--- EXERCISE MATERIALS ---
import Literature.Computability.Complexity.SymmetricThresholdProgramsDAG
import HarnessLib

/-!
# Symmetric threshold programs: symmetries and compilation to symmetric circuits

Companion of `SymmetricThresholdPrograms.lean` / `SymmetricThresholdProgramsDAG.lean`.  A SYMMETRY of a program `P : SymProg ι Λ` over an
input map `π : ι → ι` is a relabelling `θ : Λ ≃ Λ` of the logical gates that preserves kinds and
carries the source SET of `l` onto the source set of `θ l` (`SymProg.IsSym`).  Because the
realisation `P.toDAG` reads sources as sets (through padded symmetric gates), every symmetry is an
automorphism of the realised DAG (`SymProg.isAut_toDAG`) — no argument about wires or argument
orders is ever needed again.  Consequences:

* `SymProg.sem_symm` — the semantics is invariant: `P.sem x (θ l) = P.sem (x ∘ π) l`;
* `SymProg.isSymm_toDAG`, `SymProg.hasSymCircuit` — for matrix inputs `Fin m × Fin m` and a set `Γ`
  of permutations of `Fin m` each of which (acting diagonally on the inputs) extends to a symmetry
  fixing the output wire, the program is a `Γ`-symmetric threshold circuit of size `2·|Λ| + 2`
  computing its semantics (`HasSymCircuit tcBasis Γ (2·|Λ|+2) _`), the currency of the symmetric
  circuit items of `PneNP/SymmetryBudget` (Anderson–Dawar 2017, §3: the compilation step of
  FPC-to-symmetric-circuit translations).

## References
* M. Anderson, A. Dawar, *On symmetric circuits and fixed-point logics*, Theory Comput. Syst. 60
  (2017), §2–3 [AndersonDawar2016].
* A. Dawar, G. Wilsenach, *Symmetric arithmetic circuits*, ToC 2025, §3 [DawarWilsenach2025].
-/

namespace Literature.Computability.Complexity

open Finset

namespace SymProg

variable {ι Λ : Type*} (P : SymProg ι Λ)

/-! ### Relabelling physical gates and wires -/

/-- The relabelling of physical gates induced by a relabelling of logical gates. [folklore] -/
def nodePerm (θ : Λ ≃ Λ) : Node Λ ≃ Node Λ :=
  Equiv.sumCongr (Equiv.prodCongr θ (Equiv.refl Bool)) (Equiv.refl Bool)

/-- The relabelling of physical wires. [folklore] -/
abbrev pmap (π : ι → ι) (θ : Λ ≃ Λ) : Wire ι Λ → Wire ι Λ := Sum.map π (nodePerm θ)

/-- Naturality of `wmap`. [folklore] -/
theorem pmap_wmap (π : ι → ι) (θ : Λ ≃ Λ) (w : ι ⊕ Λ) :
    pmap π θ (wmap w) = wmap (Sum.map π θ w) := by
  cases w <;> rfl

/-- Constants are fixed. [folklore] -/
theorem pmap_cst (π : ι → ι) (θ : Λ ≃ Λ) (b : Bool) : pmap π θ (cst b : Wire ι Λ) = cst b := rfl

/-- Pre-gate wires are relabelled. [folklore] -/
theorem pmap_preW (π : ι → ι) (θ : Λ ≃ Λ) (l : Λ) : pmap π θ (preW l : Wire ι Λ) = preW (θ l) := rfl

/-- Padding wires are fixed. [folklore] -/
theorem pmap_pad (π : ι → ι) (θ : Λ ≃ Λ) (n t : ℕ) (j : Fin (n + 1)) :
    pmap π θ (pad n t j : Wire ι Λ) = pad n t j := by
  unfold pad; split_ifs <;> rfl

/-- Padding lists are fixed. [folklore] -/
theorem map_pmap_ofFn_pad (π : ι → ι) (θ : Λ ≃ Λ) (n t : ℕ) :
    (List.ofFn (pad n t : Fin (n + 1) → Wire ι Λ)).map (pmap π θ) = List.ofFn (pad n t) := by
  rw [List.map_ofFn]
  exact congrArg List.ofFn (funext fun j => pmap_pad π θ n t j)

/-- Padding lists of equal parameters are equal. [folklore] -/
theorem ofFn_pad_congr {n n' t t' : ℕ} (hn : n' = n) (ht : t' = t) :
    List.ofFn (pad n' t' : Fin (n' + 1) → Wire ι Λ) = List.ofFn (pad n t) := by
  subst hn; subst ht; rfl

/-- `pmap` is injective for injective `π`. [folklore] -/
theorem pmap_injective {π : ι → ι} (hπ : Function.Injective π) (θ : Λ ≃ Λ) :
    Function.Injective (pmap π θ : Wire ι Λ → Wire ι Λ) :=
  Sum.map_injective.2 ⟨hπ, (nodePerm θ).injective⟩

/-- The relabelling of logical wires is injective for injective `π`. [folklore] -/
theorem smap_injective {π : ι → ι} (hπ : Function.Injective π) (θ : Λ ≃ Λ) :
    Function.Injective (Sum.map π θ : ι ⊕ Λ → ι ⊕ Λ) :=
  Sum.map_injective.2 ⟨hπ, θ.injective⟩

/-- Filtering an injective image. [folklore] -/
theorem card_filter_image_eq {α β : Type*} [DecidableEq β] (s : Finset α) {f : α → β}
    (hf : Function.Injective f) (p : β → Prop) [DecidablePred p] :
    ((s.image f).filter p).card = (s.filter fun a => p (f a)).card := by
  rw [← Finset.card_image_of_injective (s.filter fun a => p (f a)) hf]
  congr 1
  ext b
  simp only [mem_filter, mem_image]
  constructor
  · rintro ⟨⟨a, ha, rfl⟩, hp⟩; exact ⟨a, ⟨ha, hp⟩, rfl⟩
  · rintro ⟨a, ⟨ha, hp⟩, rfl⟩; exact ⟨⟨a, ha, rfl⟩, hp⟩

variable [DecidableEq ι] [DecidableEq Λ]

/-! ### Symmetries of a program -/

/-- A **symmetry** of the program over the input map `π`: a relabelling `θ` of the logical gates
preserving kinds and carrying source sets to source sets. [cite: AndersonDawar2016, Def. 6] -/
structure IsSym (π : ι → ι) (θ : Λ ≃ Λ) : Prop where
  /-- kinds are preserved -/
  kind_eq : ∀ l, P.kind (θ l) = P.kind l
  /-- the sources of `θ l` are the relabelled sources of `l` -/
  srcs_eq : ∀ l, P.srcs (θ l) = (P.srcs l).image (Sum.map π θ)

/-- A symmetry preserves the number of sources. [folklore] -/
theorem card_srcs_eq {π : ι → ι} {θ : Λ ≃ Λ} (h : P.IsSym π θ) (hπ : Function.Injective π) (l : Λ) :
    (P.srcs (θ l)).card = (P.srcs l).card := by
  rw [h.srcs_eq, Finset.card_image_of_injective _ (smap_injective hπ θ)]

/-- **The semantics is invariant under symmetries**: the value of `θ l` on `x` is the value of `l`
on `x ∘ π`. [cite: AndersonDawar2016, §2.2] -/
theorem sem_symm {π : ι → ι} {θ : Λ ≃ Λ} (h : P.IsSym π θ) (hπ : Function.Injective π)
    (x : ι → Bool) (l : Λ) : P.sem x (θ l) = P.sem (x ∘ π) l := by
  induction hr : P.rank l using Nat.strong_induction_on generalizing l with
  | _ r ih =>
    rw [P.sem_eq_dec, P.sem_eq_dec _ l, h.kind_eq, P.card_srcs_eq h hπ]
    congr 1
    unfold cnt
    rw [h.srcs_eq, card_filter_image_eq _ (smap_injective hπ θ)]
    congr 1
    refine Finset.filter_congr fun w hw => ?_
    cases w with
    | inl i => exact Iff.rfl
    | inr l' =>
      simp only [Sum.map_inr, wval_inr]
      rw [ih _ (hr ▸ P.rank_lt l l' hw) l' rfl]

/-! ### Symmetries are automorphisms of the realisation -/

/-- The enumerated sources of `θ l` are, up to order, the relabelled enumerated sources of `l`. [folklore] -/
theorem ofFn_enum_perm {π : ι → ι} {θ : Λ ≃ Λ} (h : P.IsSym π θ) (hπ : Function.Injective π) (l : Λ) :
    (List.ofFn (P.enum (θ l))).Perm ((List.ofFn (P.enum l)).map (pmap π θ)) := by
  have d₁ : (List.ofFn (P.enum (θ l))).Nodup := List.nodup_ofFn.2 (P.enum_injective _)
  have d₂ : ((List.ofFn (P.enum l)).map (pmap π θ)).Nodup :=
    (List.nodup_ofFn.2 (P.enum_injective _)).map (pmap_injective hπ θ)
  refine (List.perm_ext_iff_of_nodup d₁ d₂).2 fun u => ?_
  rw [List.mem_ofFn', P.mem_range_enum, List.mem_map]
  constructor
  · rintro ⟨w', hw', rfl⟩
    rw [h.srcs_eq, mem_image] at hw'
    obtain ⟨w, hw, rfl⟩ := hw'
    exact ⟨wmap w, (List.mem_ofFn' _ _).2 (P.mem_range_enum.2 ⟨w, hw, rfl⟩), pmap_wmap π θ w⟩
  · rintro ⟨b, hb, rfl⟩
    obtain ⟨w, hw, rfl⟩ := P.mem_range_enum.1 ((List.mem_ofFn' _ _).1 hb)
    refine ⟨Sum.map π θ w, ?_, (pmap_wmap π θ w).symm⟩
    rw [h.srcs_eq, mem_image]
    exact ⟨w, hw, rfl⟩

/-- The arguments of the pre-gate of `θ l` are, up to order, the relabelled arguments of the
pre-gate of `l`. [folklore] -/
theorem ofFn_preArgs_perm {π : ι → ι} {θ : Λ ≃ Λ} (h : P.IsSym π θ) (hπ : Function.Injective π)
    (l : Λ) : (List.ofFn (P.preArgs (θ l))).Perm ((List.ofFn (P.preArgs l)).map (pmap π θ)) := by
  unfold preArgs
  rw [List.ofFn_fin_append, List.ofFn_fin_append, List.ofFn_cons, List.ofFn_cons, List.map_append,
    List.map_cons, pmap_cst, map_pmap_ofFn_pad,
    ofFn_pad_congr (P.card_srcs_eq h hπ l) (by rw [h.kind_eq, P.card_srcs_eq h hπ l])]
  exact ((P.ofFn_enum_perm h hπ l).cons _).append_right _

/-- **Every symmetry of the program fixing the output wire is an automorphism of its realisation.**
[cite: AndersonDawar2016, Def. 6] -/
theorem isAut_toDAG {π : ι → ι} {θ : Λ ≃ Λ} (h : P.IsSym π θ) (hπ : Function.Injective π)
    {o : ι ⊕ Λ} (ho : Sum.map π θ o = o) : (P.toDAG o).IsAut π (nodePerm θ) := by
  refine ⟨?_, fun ν => ?_, fun ν => ?_⟩
  · show pmap π θ (wmap o) = wmap o
    rw [pmap_wmap, ho]
  · match ν with
    | Sum.inl (l, false) =>
      show GateFn.maj (((P.srcs (θ l)).card + 1) + ((P.srcs (θ l)).card + 1)) =
        GateFn.maj (((P.srcs l).card + 1) + ((P.srcs l).card + 1))
      rw [P.card_srcs_eq h hπ]
    | Sum.inl (l, true) =>
      show postFn (P.kind (θ l)) = postFn (P.kind l)
      rw [h.kind_eq]
    | Sum.inr b => rfl
  · match ν with
    | Sum.inl (l, false) => exact P.ofFn_preArgs_perm h hπ l
    | Sum.inl (l, true) =>
      show (List.ofFn fun _ : Fin 1 => (preW (θ l) : Wire ι Λ)).Perm
        ((List.ofFn fun _ : Fin 1 => (preW l : Wire ι Λ)).map (pmap π θ))
      simp only [List.ofFn_succ, List.ofFn_zero, List.map_cons, List.map_nil, pmap_preW]
      exact List.Perm.refl _
    | Sum.inr b =>
      cases b
      · show (List.ofFn (Fin.elim0 : Fin 0 → Wire ι Λ)).Perm
          ((List.ofFn (Fin.elim0 : Fin 0 → Wire ι Λ)).map (pmap π θ))
        simp
      · show (List.ofFn (Fin.elim0 : Fin 0 → Wire ι Λ)).Perm
          ((List.ofFn (Fin.elim0 : Fin 0 → Wire ι Λ)).map (pmap π θ))
        simp

/-- A set of input maps each extending to a symmetry fixing the output makes the realisation
symmetric. [cite: DawarWilsenach2025, Def. 3.7] -/
theorem isSymm_toDAG_of {M : Set (ι → ι)} {o : ι ⊕ Λ}
    (h : ∀ π ∈ M, Function.Injective π ∧ ∃ θ : Λ ≃ Λ, P.IsSym π θ ∧ Sum.map π θ o = o) :
    (P.toDAG o).IsSymm M := by
  intro π hπ
  obtain ⟨hinj, θ, hθ, ho⟩ := h π hπ
  exact ⟨nodePerm θ, P.isAut_toDAG hθ hinj ho⟩

end SymProg

/-! ### Matrix inputs: compilation to symmetric threshold circuits -/

namespace SymProg

variable {Λ : Type*} [DecidableEq Λ] {m : ℕ} (Q : SymProg (Fin m × Fin m) Λ)

/-- The diagonal input map of a permutation of `Fin m`. [folklore] -/
abbrev diagMap (ρ : Equiv.Perm (Fin m)) : Fin m × Fin m → Fin m × Fin m := fun q => (ρ q.1, ρ q.2)

/-- Diagonal input maps are injective. [folklore] -/
theorem diagMap_injective (ρ : Equiv.Perm (Fin m)) : Function.Injective (diagMap ρ) := by
  intro q q' hq
  simp only [diagMap, Prod.mk.injEq] at hq
  exact Prod.ext (ρ.injective hq.1) (ρ.injective hq.2)

/-- **Symmetry of the realisation** under a set `Γ` of permutations of `Fin m`, each of which —
acting diagonally on the matrix inputs — extends to a symmetry of the program fixing the output
wire. [cite: DawarWilsenach2025, Def. 3.7] -/
theorem isSymm_toDAG (Γ : Set (Equiv.Perm (Fin m))) (θ : Equiv.Perm (Fin m) → Λ ≃ Λ)
    (h : ∀ ρ ∈ Γ, Q.IsSym (diagMap ρ) (θ ρ)) {o : (Fin m × Fin m) ⊕ Λ}
    (ho : ∀ ρ ∈ Γ, Sum.map (diagMap ρ) (θ ρ) o = o) :
    (Q.toDAG o).IsSymm (GateDAG.diagMaps Γ) := by
  rintro π ⟨ρ, hρ, rfl⟩
  exact ⟨nodePerm (θ ρ), Q.isAut_toDAG (h ρ hρ) (diagMap_injective ρ) (ho ρ hρ)⟩

/-- **Equivariant threshold programs are symmetric threshold circuits.**  If every `ρ ∈ Γ`, acting
diagonally on the matrix inputs, extends to a symmetry `θ ρ` of the program fixing the output wire
`o`, then the function computed at `o` has a `Γ`-symmetric circuit over the threshold basis with
`2·|Λ| + 2` gates. [cite: AndersonDawar2016, §3 (FPC to symmetric circuits)] -/
theorem hasSymCircuit [Fintype Λ] (Γ : Set (Equiv.Perm (Fin m))) (θ : Equiv.Perm (Fin m) → Λ ≃ Λ)
    (h : ∀ ρ ∈ Γ, Q.IsSym (diagMap ρ) (θ ρ)) {o : (Fin m × Fin m) ⊕ Λ}
    (ho : ∀ ρ ∈ Γ, Sum.map (diagMap ρ) (θ ρ) o = o) :
    HasSymCircuit tcBasis Γ (2 * Fintype.card Λ + 2) fun x => wval x (Q.sem x) o :=
  ⟨(Q.toDAG o).compile, Q.compile_toDAG_isOver o, (Q.compile_toDAG_size o).le,
    ((Q.toDAG o).isSymmetricUnder_compile_iff Γ).2 (Q.isSymm_toDAG Γ θ h ho),
    fun x => Q.compile_toDAG_eval o x⟩

/-- The common special case of an output GATE `l₀` fixed by every `θ ρ`. [folklore] -/
theorem hasSymCircuit_gate [Fintype Λ] (Γ : Set (Equiv.Perm (Fin m)))
    (θ : Equiv.Perm (Fin m) → Λ ≃ Λ) (h : ∀ ρ ∈ Γ, Q.IsSym (diagMap ρ) (θ ρ)) {l₀ : Λ}
    (hl₀ : ∀ ρ ∈ Γ, θ ρ l₀ = l₀) :
    HasSymCircuit tcBasis Γ (2 * Fintype.card Λ + 2) fun x => Q.sem x l₀ :=
  Q.hasSymCircuit Γ θ h (o := Sum.inr l₀) fun ρ hρ => by rw [Sum.map_inr, hl₀ ρ hρ]

/-- **Invariance of the computed function**: for `ρ ∈ Γ`,
`Q.sem (x ∘ diagMap ρ) l = Q.sem x (θ ρ l)`. [folklore] -/
theorem sem_diag (Γ : Set (Equiv.Perm (Fin m))) (θ : Equiv.Perm (Fin m) → Λ ≃ Λ)
    (h : ∀ ρ ∈ Γ, Q.IsSym (diagMap ρ) (θ ρ)) {ρ : Equiv.Perm (Fin m)} (hρ : ρ ∈ Γ)
    (x : Fin m × Fin m → Bool) (l : Λ) : Q.sem (x ∘ diagMap ρ) l = Q.sem x (θ ρ l) :=
  (Q.sem_symm (h ρ hρ) (diagMap_injective ρ) x l).symm

end SymProg

end Literature.Computability.Complexity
---
ACTIVITY -
An exact copy of the lines above between the line holding "pmap π θ (wmap w)" and the line holding "relabelled. [folklore] -/", inclusive, is the whole answer.

EXERCISE RESULT -
    pmap π θ (wmap w) = wmap (Sum.map π θ w) := by
  cases w <;> rfl

/-- Constants are fixed. [folklore] -/
theorem pmap_cst (π : ι → ι) (θ : Λ ≃ Λ) (b : Bool) : pmap π θ (cst b : Wire ι Λ) = cst b := rfl

/-- Pre-gate wires are relabelled. [folklore] -/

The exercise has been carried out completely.